#### EXERCISE:
Scan the records for the string "have". State how many lines contain it and add nothing.

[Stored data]
──────────
/-- the UNION BOUND for indicators in `[0,1]`: `1 − ∏_{s∈Ω₀} q_s ≤ Σ_{s∈Ω₀} (1 − q_s)`. [folklore] -/
theorem one_sub_prod_le_sum (O : Finset σ) {q : σ → ℝ} (hq0 : ∀ s, 0 ≤ q s) (hq1 : ∀ s, q s ≤ 1) :
    1 - ∏ s ∈ O, q s ≤ ∑ s ∈ O, (1 - q s) := by
  induction O using Finset.induction_on with
  | empty => simp
  | @insert a O ha ih =>
    rw [Finset.prod_insert ha, Finset.sum_insert ha]
    have hP0 : 0 ≤ ∏ s ∈ O, q s := prod_nonneg fun s _ => hq0 s
    have hP1 : ∏ s ∈ O, q s ≤ 1 := prod_le_one (fun s _ => hq0 s) fun s _ => hq1 s
    nlinarith [hq0 a, hq1 a]

omit [DecidableEq σ] in
/-- the `∏ χ^B` factor lies in `[0,1]`. [folklore] -/
theorem prod_smallInd_mem (O : Finset σ) (uB : σ → Ω → ℝ) (θ : ℝ) (ω : Ω) :
    0 ≤ ∏ s ∈ O, smallInd (uB s ω) θ ∧ ∏ s ∈ O, smallInd (uB s ω) θ ≤ 1 :=
  ⟨prod_nonneg fun _ _ => smallInd_nonneg _ _, prod_le_one (fun _ _ => smallInd_nonneg _ _) fun _ _ =>
    smallInd_le_one _ _⟩

/-- **(R) `cover` POINTWISE**: the mismatch of a term splits over its small slots by the union bound,
`density^A · (1 − ∏_{Ω₀} χ^B) ≤ Σ_{s∈Ω₀} density^A · (1 − χ^B_s)`. [folklore] -/
theorem regionDensity_mul_one_sub_prod_le (C : Finset σ) (uA uB : σ → Ω → ℝ) (θ : ℝ) (O : Finset σ) (ω : Ω) :
    regionDensity C uA θ O ω * (1 - ∏ s ∈ O, smallInd (uB s ω) θ) ≤
      ∑ s ∈ O, regionDensity C uA θ O ω * (1 - smallInd (uB s ω) θ) := by
  rw [← Finset.mul_sum]
  exact mul_le_mul_of_nonneg_left (one_sub_prod_le_sum O (fun s => smallInd_nonneg _ _) fun s =>
    smallInd_le_one _ _) (regionDensity_nonneg C uA θ O ω)

variable [MeasurableSpace Ω]

/-- term densities are measurable along measurable tested variables. [folklore] -/
theorem measurable_regionDensity (C : Finset σ) {u : σ → Ω → ℝ} (hu : ∀ s, Measurable (u s)) (θ : ℝ)
    (O : Finset σ) : Measurable (regionDensity C u θ O) := by
  unfold regionDensity
  exact (Finset.measurable_prod _ fun s _ => measurable_smallInd (hu s) θ).mul
    (Finset.measurable_prod _ fun s _ => measurable_largeInd (hu s) θ)

/-- … and integrable against a finite measure. [folklore] -/
theorem integrable_regionDensity (μ : Measure Ω) [IsFiniteMeasure μ] (C : Finset σ) {u : σ → Ω → ℝ}
    (hu : ∀ s, Measurable (u s)) (θ : ℝ) (O : Finset σ) : Integrable (regionDensity C u θ O) μ :=
  Integrable.mono' (integrable_const (1 : ℝ)) (measurable_regionDensity C hu θ O).aestronglyMeasurable
    (Eventually.of_forall fun ω => by
      rw [Real.norm_eq_abs, abs_of_nonneg (regionDensity_nonneg C u θ O ω)]
      exact regionDensity_le_one C u θ O ω)

/-- THE WEIGHT OF THE TERM `Ω₀`: `A_{Ω₀} = ∫ regionDensity_{Ω₀} dμ`. [folklore] -/
def regionWeight (C : Finset σ) (μ : Measure Ω) (u : σ → Ω → ℝ) (θ : ℝ) (O : Finset σ) : ℝ :=
  ∫ ω, regionDensity C u θ O ω ∂μ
──────────
#### ANSWER AREA:
2